A prickle of anticipation zips up my spine from the way he’s looking at me, but I can’t put my finger on why.

It’s not the first time I’ve showered since we’ve been here.

And it’s not the first time we’ve had breakfast and cleaned up together afterwards.

But something in the air has my hands shaking as I walk toward the staircase, my heart pounding behind my ribs almost painfully, my stomach doing little flips.

I take the stairs slowly, trying to calm my racing pulse.

Why am I so nervous?

He ran his lips up and down my neck, then I interrupted to tell him I’m going to shower.

That’s an invitation, right?

Shit.

I freeze on the stairs, second-guessing myself.

Did I mean to invite him? Do I want him to join me?

I know what will happen if he does.

He knows what will happen if he does.

And in typical Cormac fashion, I know all I have to do is leave a door cracked, both metaphorically and literally. He’ll do the rest, breaking down the barriers and taking what I don’t have the courage to ask for.

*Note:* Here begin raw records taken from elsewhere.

import Literature.NumberTheory.Automorphic.SiegelReducedFamiliesSchur
import HarnessLib

/-!
# Siegel-reduced families are quasi-diagonal: lower bounds for the quadratic form

Topic `NumberTheory/Automorphic`; namespace `Literature.NumberTheory.Automorphic`, grouping
sub-namespace `SiegelFamily`.  Theorems only; sequel to `SiegelReducedFamilies`,
`SiegelReducedFamiliesQuadForm` (the real quadratic form `qf M y = re (yᴴ M y)`, `lastRe`) and
`SiegelReducedFamiliesSchur` (`qf_schur`).

A positive form `H = u Λ uᴴ` in a Siegel set of `GL_n` (unipotent coordinates bounded, successive
pivots `a_{i+1} < τ a_i`) is comparable with its diagonal of pivots: `κ⁻¹ Λ ≤ H ≤ κ Λ` with `κ`
depending only on the Siegel constants ([Borel1969, §1, §4 (the "quasi-diagonal" comparison used
for the Siegel property), §12–§13]).  In the recursive vocabulary of `SiegelFamily.IsReduced c C τ m`
we prove the LOWER half in the form needed for reduction estimates in the cone:

* `SiegelFamily.exists_qf_lower_of_isReduced` — for `0 < τ` and every `m` there is `ε > 0`
  (depending on `m, c, τ` only) with `ε · a_w · Σ ‖x i‖² ≤ qf (H w) x` for every
  `(c, C, τ)`-reduced family `H` and every place `w`, `a_w = lastRe (H w)` the last pivot
  (induction on `m` through `qf H (z, s) = qf (schur H) z + a ‖s + β/a‖²`, `β = vᴴ z`,
  `v` the last column, `‖v j‖ < c a`, and `a < τ ·` next pivot);
* `SiegelFamily.sum_norm_sq_le_mul_qf` — for a positive definite `H`,
  `Σ ‖y i‖² ≤ (1 + Σ ‖(H⁻¹) i j‖) · qf H y` (the smallest eigenvalue against the entries of the
  inverse, proved by evaluating `qf H ≥ 0` at `y − t H⁻¹ y`);
* `SiegelFamily.re_conj_apply_self` — `re (A H Aᴴ)[i,i] = qf H (star (A i))`.

## References

* A. Borel, *Introduction aux groupes arithmétiques*, Hermann (1969), §1, §4, §12–§13 [Borel1969].
* R. A. Horn, C. R. Johnson, *Matrix Analysis*, 2nd ed. (2013), §4.2, §7.7 — standard. [folklore]
-/

noncomputable section

open scoped ComplexOrder Matrix ComplexConjugate
open Finset

namespace Literature.NumberTheory.Automorphic

namespace SiegelFamily

/-! ### Quadratic forms: conjugation and the smallest eigenvalue -/

section QuadForm

variable {n : Type*} [Fintype n]

/-- **Diagonal entries of `A H Aᴴ` are values of the quadratic form of `H`** at the conjugate rows
of `A`: `re (A H Aᴴ)[i,i] = qf H (star (A i))`. [folklore] -/
theorem re_conj_apply_self {p : Type*} (A : Matrix p n ℂ) (H : Matrix n n ℂ) (i : p) :
    ((A * H * Aᴴ) i i).re = qf H (star (A i)) := by
  have h : (A * H * Aᴴ) i i = star (star (A i)) ⬝ᵥ (H *ᵥ star (A i)) := by
    rw [star_star]
    simp only [Matrix.mul_apply, Matrix.conjTranspose_apply, dotProduct, Matrix.mulVec,
      Pi.star_apply, Finset.sum_mul, Finset.mul_sum]
    rw [Finset.sum_comm]
    refine Finset.sum_congr rfl fun l _ => Finset.sum_congr rfl fun k _ => ?_
    ring
  rw [h]

/-- **The quadratic form of a positive definite matrix against the entries of the inverse**:
`Σ ‖y i‖² ≤ (1 + Σ ‖(H⁻¹) i j‖) · qf H y` (the quadratic form `qf H ≥ 0` at `y − t H⁻¹ y` with
`t = 1 / (1 + Σ ‖(H⁻¹) i j‖)`, and `qf H⁻¹ y ≤ (Σ ‖(H⁻¹) i j‖) Σ ‖y i‖²`). [folklore] -/
theorem sum_norm_sq_le_mul_qf [DecidableEq n] {H : Matrix n n ℂ} (hH : H.PosDef) (y : n → ℂ) :
    ∑ i, ‖y i‖ ^ 2 ≤ (1 + ∑ i, ∑ j, ‖H⁻¹ i j‖) * qf H y := by
  set G : Matrix n n ℂ := H⁻¹ with hG
  set s : ℝ := ∑ i, ∑ j, ‖G i j‖ with hs
  set Y : ℝ := ∑ i, ‖y i‖ ^ 2 with hY
  have hs0 : 0 ≤ s := Finset.sum_nonneg fun _ _ => Finset.sum_nonneg fun _ _ => norm_nonneg _
  have hY0 : 0 ≤ Y := Finset.sum_nonneg fun _ _ => sq_nonneg _
  have hE : 0 < 1 + s := by linarith
  set t : ℝ := (1 + s)⁻¹ with ht
  have ht0 : 0 < t := inv_pos.2 hE
  have hU : IsUnit H.det := (Matrix.isUnit_iff_isUnit_det _).mp hH.isUnit
  have hGpd : G.PosDef := hH.inv
  -- `qf G y ≤ s Y`
  have hGY : qf G y ≤ s * Y := by
    have h1 : qf G y ≤ ‖star y ⬝ᵥ (G *ᵥ y)‖ := Complex.re_le_norm _
    have h2 : ‖star y ⬝ᵥ (G *ᵥ y)‖ ≤ ∑ i, ∑ j, ‖y i‖ * ‖G i j‖ * ‖y j‖ := by
      calc ‖star y ⬝ᵥ (G *ᵥ y)‖ = ‖∑ i, star (y i) * ∑ j, G i j * y j‖ := rfl
        _ ≤ ∑ i, ‖star (y i) * ∑ j, G i j * y j‖ := norm_sum_le _ _
        _ ≤ ∑ i, ∑ j, ‖y i‖ * ‖G i j‖ * ‖y j‖ := Finset.sum_le_sum fun i _ => by
            rw [norm_mul, norm_star]
            calc ‖y i‖ * ‖∑ j, G i j * y j‖ ≤ ‖y i‖ * ∑ j, ‖G i j‖ * ‖y j‖ :=
                  mul_le_mul_of_nonneg_left ((norm_sum_le _ _).trans
                    (le_of_eq (Finset.sum_congr rfl fun j _ => norm_mul _ _))) (norm_nonneg _)
              _ = ∑ j, ‖y i‖ * ‖G i j‖ * ‖y j‖ := by
                  rw [Finset.mul_sum]
                  exact Finset.sum_congr rfl fun j _ => by ring
    have h3 : ∀ i j, ‖y i‖ * ‖G i j‖ * ‖y j‖ ≤ ‖G i j‖ * Y := fun i j => by
      have hi : ‖y i‖ ^ 2 ≤ Y :=
        Finset.single_le_sum (f := fun i => ‖y i‖ ^ 2) (fun _ _ => sq_nonneg _) (Finset.mem_univ i)
      have hj : ‖y j‖ ^ 2 ≤ Y :=
        Finset.single_le_sum (f := fun i => ‖y i‖ ^ 2) (fun _ _ => sq_nonneg _) (Finset.mem_univ j)
      nlinarith [sq_nonneg (‖y i‖ - ‖y j‖), norm_nonneg (G i j), norm_nonneg (y i),
        norm_nonneg (y j), mul_nonneg (norm_nonneg (G i j)) (sq_nonneg (‖y i‖ - ‖y j‖))]
    calc qf G y ≤ ∑ i, ∑ j, ‖y i‖ * ‖G i j‖ * ‖y j‖ := h1.trans h2
      _ ≤ ∑ i, ∑ j, ‖G i j‖ * Y := Finset.sum_le_sum fun i _ => Finset.sum_le_sum fun j _ => h3 i j
      _ = s * Y := by rw [hs, Finset.sum_mul]; exact Finset.sum_congr rfl fun i _ => (Finset.sum_mul _ _ _).symm
  -- the expansion of `qf H (y - t G y)`
  have hHG : H *ᵥ (G *ᵥ y) = y := by
    rw [Matrix.mulVec_mulVec, hG, Matrix.mul_nonsing_inv _ hU, Matrix.one_mulVec]
  have hyy : star y ⬝ᵥ y = (Y : ℂ) := by
    rw [hY, Complex.ofReal_sum]
    simp only [dotProduct, Pi.star_apply, Complex.star_def, Complex.conj_mul', Complex.ofReal_pow]
  have hGy_y : star (G *ᵥ y) ⬝ᵥ y = star y ⬝ᵥ (G *ᵥ y) := by
    rw [Matrix.star_mulVec, hGpd.1.eq, ← Matrix.dotProduct_mulVec]
  have hGy_Hy : star (G *ᵥ y) ⬝ᵥ (H *ᵥ y) = (Y : ℂ) := by
    rw [Matrix.star_mulVec, hGpd.1.eq, ← Matrix.dotProduct_mulVec, Matrix.mulVec_mulVec, hG,
      Matrix.nonsing_inv_mul _ hU, Matrix.one_mulVec, hyy]
  have hexp : star (y - (t : ℂ) • (G *ᵥ y)) ⬝ᵥ (H *ᵥ (y - (t : ℂ) • (G *ᵥ y))) =
      star y ⬝ᵥ (H *ᵥ y) - 2 * (t : ℂ) * Y + (t : ℂ) ^ 2 * (star y ⬝ᵥ (G *ᵥ y)) := by
    rw [Matrix.mulVec_sub, Matrix.mulVec_smul, hHG, star_sub, star_smul, sub_dotProduct,
      dotProduct_sub, dotProduct_sub, smul_dotProduct, smul_dotProduct, dotProduct_smul,
      dotProduct_smul, hyy, hGy_Hy, hGy_y, Complex.star_def, Complex.conj_ofReal]
    simp only [smul_eq_mul]
    ring
  have hq : 0 ≤ qf H (y - (t : ℂ) • (G *ᵥ y)) := qf_nonneg_of_posSemidef hH.posSemidef _
  have hq' : qf H (y - (t : ℂ) • (G *ᵥ y)) = qf H y - 2 * t * Y + t ^ 2 * qf G y := by
    rw [qf, hexp]
    simp only [Complex.sub_re, Complex.add_re, Complex.mul_re, Complex.ofReal_re, Complex.ofReal_im,
      Complex.re_ofNat, Complex.im_ofNat, mul_zero, sub_zero]
    rw [← Complex.ofReal_pow, Complex.ofReal_re, Complex.ofReal_im]
    ring
  rw [hq'] at hq
  -- `t² qf G y ≤ t Y`
  have h4 : t ^ 2 * qf G y ≤ t * Y := by
    have h5 : t ^ 2 * qf G y ≤ t ^ 2 * (s * Y) := mul_le_mul_of_nonneg_left hGY (sq_nonneg _)
    have h6 : t ^ 2 * (s * Y) ≤ t ^ 2 * ((1 + s) * Y) := by
      refine mul_le_mul_of_nonneg_left ?_ (sq_nonneg _)
      nlinarith
    have h7 : t ^ 2 * ((1 + s) * Y) = t * Y := by
      rw [ht]
      field_simp
    linarith
  have h8 : t * Y ≤ qf H y := by linarith
  calc Y = (1 + s) * (t * Y) := by rw [ht]; field_simp
    _ ≤ (1 + s) * qf H y := mul_le_mul_of_nonneg_left h8 hE.le

end QuadForm

/-! ### The lower quasi-diagonal bound for reduced families -/

section Reduced

variable {ι : Type*}

/-- **Reduced families are quasi-diagonal (lower bound).**  For `0 < τ` and every `m` there is
`ε > 0`, depending only on `m, c, τ`, such that for every `(c, C, τ)`-reduced family `H`, every
index `w` and every vector `x`, `ε · lastRe (H w) · Σ ‖x i‖² ≤ qf (H w) x`: the form dominates
`ε` times its last pivot.  Induction on `m`: `qf H (z, s) = qf (schur H) z + a ‖s + β/a‖²`
(`β = vᴴ z`, `v` the last column, `a` the last pivot), `‖β‖ ≤ √m · c a ‖z‖`, and the next pivot
exceeds `a / τ`. [cite: Borel1969, §4 and §12–§13] -/
theorem exists_qf_lower_of_isReduced (c C τ : ℝ) (hτ : 0 < τ) :
    ∀ m : ℕ, ∃ ε : ℝ, 0 < ε ∧ ∀ (H : ι → Matrix (Fin m) (Fin m) ℂ), IsReduced c C τ m H →
      ∀ (w : ι) (x : Fin m → ℂ), ε * lastRe (H w) * ∑ i, ‖x i‖ ^ 2 ≤ qf (H w) x
  | 0 => ⟨1, one_pos, fun H _ w x => by simp [qf, dotProduct]⟩
  | m + 1 => by
    obtain ⟨ε, hε, hq⟩ := exists_qf_lower_of_isReduced c C τ hτ m
    -- constants
    set ε' : ℝ := min 1 (ε / τ) with hε'
    have hε'0 : 0 < ε' := lt_min one_pos (div_pos hε hτ)
    have hε'1 : ε' ≤ 1 := min_le_left _ _
    have hε'2 : ε' ≤ ε / τ := min_le_right _ _
    have hden : 0 < c ^ 2 * m + 1 := by positivity
    set θ : ℝ := ε' / (c ^ 2 * m + 1) with hθ
    have hθ0 : 0 < θ := div_pos hε'0 hden
    have hθε : θ * (c ^ 2 * m + 1) = ε' := div_mul_cancel₀ _ hden.ne'
    have hθ1 : θ ≤ 1 := by
      have : θ ≤ ε' := div_le_self hε'0.le (by nlinarith [sq_nonneg c])
      exact this.trans hε'1
    refine ⟨θ / 2, by positivity, fun H hH w x => ?_⟩
    obtain ⟨hherm, hpos, -, hcol, hratio, hsch⟩ := hH
    -- split `x = (z, s)`
    set z : Fin m → ℂ := fun j => x j.castSucc with hz
    set s : ℂ := x (Fin.last m) with hs
    have hx : x = Fin.snoc z s := by
      funext i
      refine Fin.lastCases ?_ (fun j => ?_) i
      · simp [hs]
      · simp [hz]
    set a : ℝ := (H w (Fin.last m) (Fin.last m)).re with ha
    have ha0 : 0 < a := hpos w
    set β : ℂ := star (lastCol (H w)) ⬝ᵥ z with hβ
    set Z : ℝ := ∑ j, ‖z j‖ ^ 2 with hZ
    have hZ0 : 0 ≤ Z := Finset.sum_nonneg fun _ _ => sq_nonneg _
    have hsumx : ∑ i, ‖x i‖ ^ 2 = Z + ‖s‖ ^ 2 := by
      rw [Fin.sum_univ_castSucc]
    have hlast : lastRe (H w) = a := rfl
    -- the two expansions
    have h1 : qf (H w) x = qf (topLeft (H w)) z + 2 * (conj s * β).re + a * ‖s‖ ^ 2 := by
      rw [hx]
      exact qf_snoc (hherm w) z s
    have h2 : qf (schur H w) z = qf (topLeft (H w)) z - ‖β‖ ^ 2 / a := qf_schur w (hherm w) z
    -- induction hypothesis on the Schur complement: `ε' a Z ≤ qf (schur H w) z`
    have h3 : ε' * a * Z ≤ qf (schur H w) z := by
      cases m with
      | zero =>
        have hZ' : Z = 0 := Finset.sum_eq_zero fun j _ => Fin.elim0 j
        have hq0 : qf (schur H w) z = 0 := by simp [qf, dotProduct]
        rw [hZ', hq0, mul_zero]
      | succ k =>
        have hIH := hq (schur H) hsch w z
        rw [lastRe_succ] at hIH
        have hr := hratio w (Fin.last k) (by simp)
        have hdiv : a / τ ≤ (schur H w (Fin.last k) (Fin.last k)).re := by
          rw [div_le_iff₀ hτ]
          linarith [mul_comm τ (schur H w (Fin.last k) (Fin.last k)).re]
        calc ε' * a * Z ≤ ε / τ * a * Z :=
              mul_le_mul_of_nonneg_right (mul_le_mul_of_nonneg_right hε'2 ha0.le) hZ0
          _ = ε * (a / τ) * Z := by ring
          _ ≤ ε * (schur H w (Fin.last k) (Fin.last k)).re * Z :=
              mul_le_mul_of_nonneg_right (mul_le_mul_of_nonneg_left hdiv hε.le) hZ0
          _ ≤ qf (schur H w) z := hIH
    -- Cauchy–Schwarz: `‖β‖² ≤ m (c a)² Z`
    have h4 : ‖β‖ ^ 2 ≤ m * (c * a) ^ 2 * Z := by
      have hcs := norm_star_dotProduct_sq_le (lastCol (H w)) z
      have hcol2 : ∑ j, ‖lastCol (H w) j‖ ^ 2 ≤ m * (c * a) ^ 2 := by
        calc ∑ j, ‖lastCol (H w) j‖ ^ 2 ≤ ∑ _j : Fin m, (c * a) ^ 2 :=
              Finset.sum_le_sum fun j _ => pow_le_pow_left₀ (norm_nonneg _) (hcol w j).le 2
          _ = m * (c * a) ^ 2 := by simp
      exact hcs.trans (mul_le_mul_of_nonneg_right hcol2 hZ0)
    -- the mixed term
    have h5 : -(2 * (‖s‖ * ‖β‖)) ≤ 2 * (conj s * β).re := by
      have h := Complex.abs_re_le_norm (conj s * β)
      rw [norm_mul, Complex.norm_conj] at h
      linarith [neg_abs_le (conj s * β).re]
    -- assemble: `qf ≥ ε' a Z + a (t - u)²` with `t = ‖s‖`, `u = ‖β‖ / a`
    set t : ℝ := ‖s‖ with ht
    set u : ℝ := ‖β‖ / a with hu
    have ht0 : 0 ≤ t := norm_nonneg _
    have hkey : ‖β‖ ^ 2 / a - 2 * (t * ‖β‖) + a * t ^ 2 = a * (t - u) ^ 2 := by
      rw [hu]
      field_simp
      ring
    have hu2 : u ^ 2 ≤ m * c ^ 2 * Z := by
      rw [hu, div_pow, div_le_iff₀ (pow_pos ha0 2)]
      nlinarith [h4]
    have hlow : ε' * a * Z + a * (t - u) ^ 2 ≤ qf (H w) x := by
      rw [h1, ← hkey]
      linarith [h2, h3, h5]
    -- `(t - u)² ≥ θ (t²/2 - u²)`
    have h6 : θ * (t ^ 2 / 2 - u ^ 2) ≤ (t - u) ^ 2 := by
      nlinarith [mul_nonneg (sub_nonneg.2 hθ1) (sq_nonneg (t - u)),
        mul_nonneg hθ0.le (sq_nonneg (t - 2 * u))]
    have h7 : a * (θ * (t ^ 2 / 2 - u ^ 2)) ≤ a * (t - u) ^ 2 := mul_le_mul_of_nonneg_left h6 ha0.le
    have h8 : θ * u ^ 2 ≤ θ * (m * c ^ 2 * Z) := mul_le_mul_of_nonneg_left hu2 hθ0.le
    rw [hlast, hsumx]
    nlinarith [h7, h8, hlow, hθε, mul_nonneg ha0.le hZ0, mul_nonneg (mul_nonneg hθ0.le ha0.le) hZ0]

end Reduced

end SiegelFamily

end Literature.NumberTheory.Automorphic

Stepping onto the top of the stairs, I find myself with two options.

I could use the hallway shower, the one I’ve used every day since I’ve been here.

Or…

Is it more obvious if I use the one in his room?

Jesus Christ, I’m overthinking this.

I’m not even sure I want it to be obvious or that I want him to get in with me.

That’s a lie.

Of course I do.

I just don’t want to say it.

Maybe he was right. Maybe I’m so fucked in the head that I need to convince myself I don’t want it, that he’s taking all of it by force, so I don’t need to feel guilty for letting him burrow into my soul.

His bathroom is just as pristine as the rest of the house, a nearly empty vanity with minimal toiletries. Starting the water, I wander to the counter as it heats up, grabbing the beautiful bottle nestled in with his razor and shaving cream.

Lifting the glass up to my nose, I inhale the utterly sinful cologne, my body getting fucking high at the scent Cormac wears. But even fresh from the bottle, it can’t compare to how intoxicating it is on his skin.

Of course, he could make even expensive cologne better somehow.

As the room starts to warm and steam, I strip my clothes with all the gentleness of ripping a Band-Aid off, throwing myself into the hot stream of water.

I let the heat wash over my muscles, relishing in the incredible pressure of water falling from the ceiling, wishing the relaxing water was enough to calm my nerves.